Should a line in the entries below contain "first", return that line.

··· Data excerpts

/-!
# `L_p(E, T) ≠ 0` from Eichler–Shimura alone (no Rohrlich, no Atkin–Lehner)

Topic `NumberTheory/EllipticCurves` (trunk EllArithM; `padicLFunction_ne_zero` of
`PAdicLFunction`). `PAdicLFunctionNeZeroProofs.padicLFunction_ne_zero_of_lattice` reduced the
named fact `padicLFunction_ne_zero` (`L_p(E, T) ≠ 0` at a good ordinary prime) to two named
facts: Eichler–Shimura (`isZLattice_periodLattice`) and Rohrlich's non-vanishing theorem
(`Rohrlich1984_nonvanishing_twists`, Rohrlich 1984, Theorem p. 409). This file **removes
Rohrlich's theorem** from the hypotheses, replacing it by the first-moment non-vanishing theorem
`exists_wildChars_twistedSymbolSum_ne_zero` *proved* in `PAdicLFunctionMomentProofs`, applied to
the Fricke pair `(f, w_N f)` — so that no `w_N`-eigen-property of the newform (Atkin–Lehner 1970,
Thm. 3) is needed either:

* `Literature.padicLFunction_ne_zero_of_isZLattice (hES : isZLattice_periodLattice) :
    padicLFunction_ne_zero` — **one named fact left**, Eichler–Shimura (`Λ_f` is a lattice);
* `Literature.padicLFunction_ne_zero_of_genus (h₁ : twelve_mul_finrank_cuspForm_two (Gamma0 N)) :
    padicLFunction_ne_zero` — the same from the dimension formula `dim S₂(Γ₀(N)) = g(X₀(N))`
  (Diamond–Shurman Thm. 3.5.1 with Thm. 3.1.1), through
  `ModularSymbolsManin.isZLattice_periodLattice_of_genus`;
* `Literature.padicLFunction_ne_zero_of_genusX0_le (h : genusX0 N ≤ dim_ℂ S₂(Γ₀(N)))`,
  `Literature.padicLFunction_ne_zero_of_finrank_eq_genusX0 (h : finrank_cuspForm_two_eq_genusX0 N)` —
  what is left is exactly the existence of `g(X₀(N))` weight-`2` cusp forms (the Riemann–Roch half
  of Diamond–Shurman Thm. 3.5.1; Manin's bound and the integrality of the genus formula are
  theorems, `ModularCurveGenusIntegralityProofs`); and **unconditionally**
  `Literature.padicLFunction_ne_zero_of_genusX0_le_one (hg : genusX0 N ≤ 1)`,
  `Literature.NumberTheory.EllipticCurves.padicLFunction_ne_zero_of_mem` — `L_p(E, T) ≠ 0` at the twenty-seven levels of genus
  `≤ 1`, in particular for the conductors `11, 14, 15, 17, 19, 20, 21, 24, 27, 32, 36, 49` (the
  newform itself witnesses `dim S₂(Γ₀(N)) ≥ 1 ≥ g`).

Also proved here: `isFrickePair_frickeInvolution` (`(f, w_N f)` is a Fricke pair, from
`frickeInvolution_apply_eq_slash_holds` of `CuspFormLFunctionFrickeProofs`: `w_N f = f ∣[2] w_N`
pointwise), its corollary `isFrickeEigen_of_frickeInvolution_eq_smul`, and `exists_ringHomComp_eq`
(transport `ℚ̄ → ℂ` of Dirichlet characters is onto). Hecke's bound `|bₙ(w_N f)| ≤ C' n` is
`exists_norm_cuspCoeff_le_mul` of `ModularSymbolsManinDrinfeldProofs`.

Proof of `padicLFunction_ne_zero_of_isZLattice`. If `L_p(E, T) = 0`, the interpolation property
(`isPAdicLFunctionOf_padicLFunction_of_lattice`) kills `∑ χ(a)[a/p^m]⁺` for every wild character
`χ` of every conductor `p^m` over `ℂ_p`, hence (transport through `ℚ̄`, `exists_ringHomComp_eq`,
and Birch's formula) every twisted symbol sum `∑ χ(a){∞, a/p^m}_f` over `ℂ`
(`twistedSymbolSum_eq_zero_of_padicLFunction_eq_zero`). But for `f` the newform of `E` and
`g = w_N f ∈ S_2(Γ₀(N))`: `(f, g)` is a Fricke pair, `a₁(f) = 1`,
`|aₙ(f)| = |aₙ(E)| ≤ 16^{256} n^{5/8}` (`LFunctionCoefficientBound`, Hasse at every prime),
`|bₙ(g)| ≤ C' n` (Hecke), and `p ∤ N` (`not_dvd_level_of_isNewformOf`); so
`exists_wildChars_twistedSymbolSum_ne_zero` produces, for `m` large, a wild character with
non-zero symbol sum — contradiction.

## References

* D. E. Rohrlich, *On `L`-functions of elliptic curves and cyclotomic towers*, Invent. Math. 75
  (1984), 409–423.
* R. Greenberg, *Iwasawa theory for elliptic curves*, LNM 1716 (1999), §1.
* B. Mazur, J. Tate, J. Teitelbaum, Invent. Math. 84 (1986), §I.14.
* A. O. L. Atkin, J. Lehner, *Hecke operators on `Γ₀(m)`*, Math. Ann. 185 (1970), §2.
* F. Diamond, J. Shurman, *A first course in modular forms*, GTM 228 (2005), Thm. 3.1.1,
  Thm. 3.5.1, Prop. 5.9.1.
-/

noncomputable section
import Mathlib
import Literature.Probability.Percolation.DiagonalStripSumRecursion
import Literature.Probability.Percolation.DiagonalStripSumNonvanishing
import HarnessLib

/-!
# The recursion scalar of IP12 (25) vanishes on the wheel hyperplanes `z_j = q² z_1`

Topic `Literature/Probability/Percolation`. Ikhlef–Ponsaing (J. Stat. Phys. 149 (2012),
arXiv:1202.5476) eq. (25) states `Ψ_L|_{z_2 = q z_1} = (-1)^L ∏_{j ≥ 3} k(z_1, z_j) · φ_1 Ψ_{L-2}(ẑ)`;
the scalar `∏ k(z_1, z_j)` is pinned there through the explicit nested component of §3.5. Here we
obtain its ZEROS `z_j = q² z_1` (`3 ≤ j ≤ L`) without any explicit component, for the polynomial
`t`-fixed vector `P` (numerator `η_1(P_k)`, denominator `Φ_k` free of `X_1, X_2`, see
`DiagonalStripSumRecursion`):

* `aeval_wheel_eq_substHom_comp_hypSubst` — the wheel substitution is `E_j ∘ η_1`, `E_j : X_j ↦ q² X_1`;
* `substHom_comp_hatRename_one_injective` — `E_j ∘ ẑ_1` is injective;
* `prod_X_sub_dvd_of_substHom_eq_zero` — peeling distinct linear factors `X_j - g`;
* **`substHom_wheel_hypSubst_eq_zero`** — `E_j η_1(P_k) = 0` for every component `k` and every
  `3 ≤ j ≤ L` such that `Σ_Q P_Q` is `(3 j)`-invariant (from the summed recursion, the wheel zero of
  the sum and `Σ P'' ≠ 0`);
* **`prod_wheel_dvd_hypSubst`** — hence `∏_{j=3}^{L} (X_j - q² X_1) ∣ η_1(P_k)`.

Together with the joint-degree statement (DEG) this pins the `z_1`-dependence of the recursion
scalar, which is the route to Prop. 3.4 (`Z_L = χ_L(z²)`) followed in this development.

## References

* Y. Ikhlef, A. K. Ponsaing, *Finite-size left-passage probability in percolation*, J. Stat. Phys.
  149 (2012) 10–36, arXiv:1202.5476, §3.4 (25), §3.6 (26)–(27), Prop. 3.4. [IkhlefPonsaing2012]
-/

namespace Literature.Probability.Percolation

open Finset Literature.Probability.LatticeModels Literature.Probability.LatticeModels.TemperleyLieb

/-! ### The recursion scalar vanishes on the wheel hyperplanes `z_j = q² z_1` -/

section ScalarRoots

open MvPolynomial

variable {n : ℕ}

/-- The wheel substitution `X_2 ↦ q X_1, X_j ↦ q² X_1` factors as `E_j ∘ η_1` with
`E_j = substHom j (q² X_1)` (`j ≥ 3`). [folklore] -/
theorem aeval_wheel_eq_substHom_comp_hypSubst (q : ℂ) {j : ℕ} (hj : 3 ≤ j) :
    (aeval (R := ℂ) fun k : ℕ => if k = 2 then C q * X 1 else if k = j then C (q ^ 2) * X 1 else
        (X k : MvPolynomial ℕ ℂ)).toRingHom =
      (substHom j (C (q ^ 2) * X 1)).toRingHom.comp (hypSubst q 1) := by
  refine ringHom_ext (fun c => ?_) (fun k => ?_)
  · simp only [AlgHom.toRingHom_eq_coe, RingHom.coe_coe, RingHom.comp_apply, hypSubst_C, algHom_C,
      algebraMap_eq]
  · simp only [AlgHom.toRingHom_eq_coe, RingHom.coe_coe, RingHom.comp_apply, aeval_X]
    by_cases hk2 : k = 2
    · subst hk2
      rw [if_pos rfl, show (2 : ℕ) = 1 + 1 from rfl, hypSubst_X_self, map_mul, substHom_C,
        substHom_X_of_ne _ (show (1 : ℕ) ≠ j by omega)]
    rw [if_neg hk2]
    by_cases hkj : k = j
    · subst hkj
      rw [if_pos rfl, hypSubst_X_of_ne q (show k ≠ 1 + 1 by omega), substHom_X_self]
    · rw [if_neg hkj, hypSubst_X_of_ne q (show k ≠ 1 + 1 by omega), substHom_X_of_ne _ hkj]

/-- `E_j ∘ ẑ_1` is injective (`X_0 ↦ X_0`, `X_{j-2} ↦ q² X_1`, `X_k ↦ X_{k+2}` otherwise). [folklore] -/
theorem substHom_comp_hatRename_one_injective {q : ℂ} (hq0 : q ≠ 0) {j : ℕ} (hj : 3 ≤ j) :
    Function.Injective ((substHom j (C (q ^ 2) * X 1)).toRingHom.comp (hatRename (K₀ := ℂ) 1)) := by
  let L : MvPolynomial ℕ ℂ →+* MvPolynomial ℕ ℂ :=
    (aeval (R := ℂ) fun i : ℕ => if i = 0 then X 0 else if i = 1 then C (q ^ 2)⁻¹ * X (j - 2) else
      if i = 2 ∨ i = j then 0 else X (i - 2)).toRingHom
  have hLC : ∀ a, L (C a) = C a := fun a => by simp [L]
  have hLX : ∀ i, L (X i) = (if i = 0 then X 0 else if i = 1 then C (q ^ 2)⁻¹ * X (j - 2) else
      if i = 2 ∨ i = j then 0 else X (i - 2)) := fun i => by simp [L]
  have hleft : L.comp ((substHom j (C (q ^ 2) * X 1)).toRingHom.comp (hatRename 1)) = RingHom.id _ := by
    refine ringHom_ext (fun a => by simp only [RingHom.comp_apply, hatRename_C, AlgHom.toRingHom_eq_coe,
      RingHom.coe_coe, substHom_C, hLC, RingHom.id_apply]) (fun k => ?_)
    simp only [RingHom.comp_apply, hatRename_X, RingHom.id_apply, AlgHom.toRingHom_eq_coe, RingHom.coe_coe]
    by_cases hk0 : k = 0
    · subst hk0
      rw [if_pos (by omega), substHom_X_of_ne _ (show (0 : ℕ) ≠ j by omega), hLX, if_pos rfl]
    rw [if_neg (by omega)]
    by_cases hkj : k + 2 = j
    · rw [hkj, substHom_X_self, map_mul, hLC, hLX, if_neg (by omega), if_pos rfl, ← mul_assoc, ← map_mul,
        mul_inv_cancel₀ (pow_ne_zero 2 hq0), C_1, one_mul]
      congr 1; omega
    · rw [substHom_X_of_ne _ hkj, hLX, if_neg (by omega), if_neg (by omega), if_neg (by omega), Nat.add_sub_cancel]
  refine Function.LeftInverse.injective (g := L) fun f => ?_
  have := RingHom.congr_fun hleft f
  simpa using this

/-- Peeling linear factors: if `E_j f = 0` for all `j ∈ S` (`E_j = substHom j g`, `g` fixed by the
`E_j` and the `X_i`, `i ∈ S`, untouched by `E_j` for `j ≠ i`), then `∏_{j ∈ S} (X_j - g) ∣ f`. [folklore] -/
theorem prod_X_sub_dvd_of_substHom_eq_zero (g : MvPolynomial ℕ ℂ) (S : Finset ℕ)
    (hg : ∀ j ∈ S, substHom j g g = g) (hgX : ∀ j ∈ S, ∀ i ∈ S, i ≠ j → substHom j g (X i) = X i)
    (hg0 : ∀ j ∈ S, (X j : MvPolynomial ℕ ℂ) - g ≠ 0) :
    ∀ f : MvPolynomial ℕ ℂ, (∀ j ∈ S, substHom j g f = 0) → (∏ j ∈ S, (X j - g)) ∣ f := by
  classical
  induction S using Finset.induction_on with
  | empty => intro f _; simp
  | insert a S haS ih =>
    intro f hf
    rw [Finset.prod_insert haS]
    obtain ⟨f₁, rfl⟩ := X_sub_dvd_of_substHom_eq_zero (hf a (Finset.mem_insert_self a S))
    refine mul_dvd_mul_left _ (ih (fun j hj => hg j (Finset.mem_insert_of_mem hj))
      (fun j hj i hi hij => hgX j (Finset.mem_insert_of_mem hj) i (Finset.mem_insert_of_mem hi) hij)
      (fun j hj => hg0 j (Finset.mem_insert_of_mem hj)) f₁ fun j hj => ?_)
    have hja : j ≠ a := fun h => haS (h ▸ hj)
    have h := hf j (Finset.mem_insert_of_mem hj)
    rw [map_mul, map_sub, hgX j (Finset.mem_insert_of_mem hj) a (Finset.mem_insert_self a S) hja.symm,
      hg j (Finset.mem_insert_of_mem hj)] at h
    exact (mul_eq_zero.1 h).resolve_left (hg0 a (Finset.mem_insert_self a S))

/-- **The recursion scalar vanishes on every wheel hyperplane `z_j = q² z_1`, `3 ≤ j ≤ L`.** For a
polynomial `t`-fixed `P` at width `n+1` whose sum is invariant under the transpositions `(3 j)` and a
nonzero polynomial `t`-fixed `P''` at width `n`: since `Φ_k · η_1(Σ P) = η_1(P_k) · ẑ_1(Σ P'')`
(IP12 (25) summed, up to the scalar) and `E_j η_1 (Σ P) = 0` (wheel), while `E_j ẑ_1 (Σ P'') ≠ 0`,
every numerator `η_1(P_k)` of the scalar is killed by `E_j : X_j ↦ q² X_1`.
[cite: IkhlefPonsaing2012, (25)–(27) and proof of Prop. 3.4] -/
theorem substHom_wheel_hypSubst_eq_zero {q : ℂ} (hq : q ^ 2 + q + 1 = 0)
    {P : ColPattern (n + 1) → MvPolynomial ℕ ℂ}
    (hP : ∀ Q', ∑ Q, ipTransferMatrixW (n + 1) (genC ℂ q) (genW ℂ) (genZ ℂ) Q Q' * toRF ℂ (P Q) = toRF ℂ (P Q'))
    {P'' : ColPattern n → MvPolynomial ℕ ℂ} (hP''0 : P'' ≠ 0)
    (hP'' : ∀ Q', ∑ Q, ipTransferMatrixW n (genC ℂ q) (genW ℂ) (genZ ℂ) Q Q' * toRF ℂ (P'' Q) = toRF ℂ (P'' Q'))
    {j : ℕ} (hj : 3 ≤ j) (hsym : rename (Equiv.swap 3 j) (∑ Q, P Q) = ∑ Q, P Q) (k : ColPattern (n + 1)) :
    substHom j (C (q ^ 2) * X 1) (hypSubst q 1 (P k)) = 0 := by
  classical
  have hq0 : q ≠ 0 := q_ne_zero_of_quad hq
  set Φ₁ : ColPattern (n + 1) → MvPolynomial ℕ ℂ := fun Q =>
    ∑ R ∈ Finset.univ.filter (fun R => cpInsDup 0 R = Q), hatRename 1 (P'' R) with hΦ₁
  -- (25) up to scalar, componentwise, then summed
  have I1 : ∀ Q, Φ₁ k * hypSubst q 1 (P Q) = hypSubst q 1 (P k) * Φ₁ Q := by
    intro Q
    have h := congrFun (groundState_hyp_recursion_odd hq (0 : Fin (n + 1)) hP hP'' k) Q
    simp only [Fin.val_zero, mul_zero, zero_add, Pi.smul_apply, smul_eq_mul] at h
    apply toRF_injective
    rw [map_mul, map_mul, hΦ₁]; simp only [map_sum]
    exact h
  have Isum : Φ₁ k * hypSubst q 1 (∑ Q, P Q) = hypSubst q 1 (P k) * hatRename 1 (∑ R, P'' R) := by
    rw [map_sum, Finset.mul_sum, Finset.sum_congr rfl fun Q _ => I1 Q, ← Finset.mul_sum, map_sum]
    congr 1
    exact sum_fiber_total (fun R => cpInsDup 0 R) fun R => hatRename 1 (P'' R)
  -- wheel: `E_j η_1 (Σ P) = 0`
  have hwheel : substHom j (C (q ^ 2) * X 1) (hypSubst q 1 (∑ Q, P Q)) = 0 := by
    have h := groundState_sum_wheel hq hP hj hsym
    have e := RingHom.congr_fun (aeval_wheel_eq_substHom_comp_hypSubst q hj) (∑ Q, P Q)
    simp only [AlgHom.toRingHom_eq_coe, RingHom.coe_coe, RingHom.comp_apply] at e
    rw [← e]; exact h
  -- apply `E_j` to the summed identity
  have h2 := congrArg (substHom j (C (q ^ 2) * X 1)) Isum
  rw [map_mul, map_mul, hwheel, mul_zero] at h2
  -- `E_j ẑ (Σ P'') ≠ 0`
  have hne : substHom j (C (q ^ 2) * X 1) (hatRename 1 (∑ R, P'' R)) ≠ 0 := by
    have hZ := groundState_sum_ne_zero hq hP''0 hP''
    intro h0
    apply hZ
    apply substHom_comp_hatRename_one_injective hq0 hj
    rw [map_zero]
    exact h0
  exact (mul_eq_zero.1 h2.symm).resolve_right hne

/-- **Hence `∏_{3 ≤ j ≤ L} (X_j - q² X_1)` divides the numerator `η_1(P_k)` of the recursion scalar.**
[cite: IkhlefPonsaing2012, (25)–(27)] -/
theorem prod_wheel_dvd_hypSubst {q : ℂ} (hq : q ^ 2 + q + 1 = 0)
    {P : ColPattern (n + 1) → MvPolynomial ℕ ℂ}
    (hP : ∀ Q', ∑ Q, ipTransferMatrixW (n + 1) (genC ℂ q) (genW ℂ) (genZ ℂ) Q Q' * toRF ℂ (P Q) = toRF ℂ (P Q'))
    {P'' : ColPattern n → MvPolynomial ℕ ℂ} (hP''0 : P'' ≠ 0)
    (hP'' : ∀ Q', ∑ Q, ipTransferMatrixW n (genC ℂ q) (genW ℂ) (genZ ℂ) Q Q' * toRF ℂ (P'' Q) = toRF ℂ (P'' Q'))
    (hsym : ∀ j, 3 ≤ j → j ≤ 2 * (n + 1) + 1 → rename (Equiv.swap 3 j) (∑ Q, P Q) = ∑ Q, P Q)
    (k : ColPattern (n + 1)) :
    (∏ j ∈ Finset.Icc 3 (2 * (n + 1) + 1), ((X j : MvPolynomial ℕ ℂ) - C (q ^ 2) * X 1)) ∣ hypSubst q 1 (P k) := by
  refine prod_X_sub_dvd_of_substHom_eq_zero (C (q ^ 2) * X 1) (Finset.Icc 3 (2 * (n + 1) + 1))
    (fun j hj => ?_) (fun j hj i hi hij => ?_) (fun j hj h0 => ?_) (hypSubst q 1 (P k)) (fun j hj => ?_)
  · rw [Finset.mem_Icc] at hj
    rw [map_mul, substHom_C, substHom_X_of_ne _ (show (1 : ℕ) ≠ j by omega)]
  · exact substHom_X_of_ne _ hij
  · rw [Finset.mem_Icc] at hj
    have := congrArg (eval fun i : ℕ => if i = j then (1 : ℂ) else 0) h0
    simp only [map_sub, map_mul, eval_X, eval_C, map_zero] at this
    rw [if_neg (show (1 : ℕ) ≠ j by omega)] at this
    norm_num at this
  · rw [Finset.mem_Icc] at hj
    exact substHom_wheel_hypSubst_eq_zero hq hP hP''0 hP'' hj.1 (hsym j hj.1 hj.2) k

end ScalarRoots

end Literature.Probability.Percolation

······

Reply –
Rohrlich's theorem** from the hypotheses, replacing it by the first-moment non-vanishing theorem
* F. Diamond, J. Shurman, *A first course in modular forms*, GTM 228 (2005), Thm. 3.1.1,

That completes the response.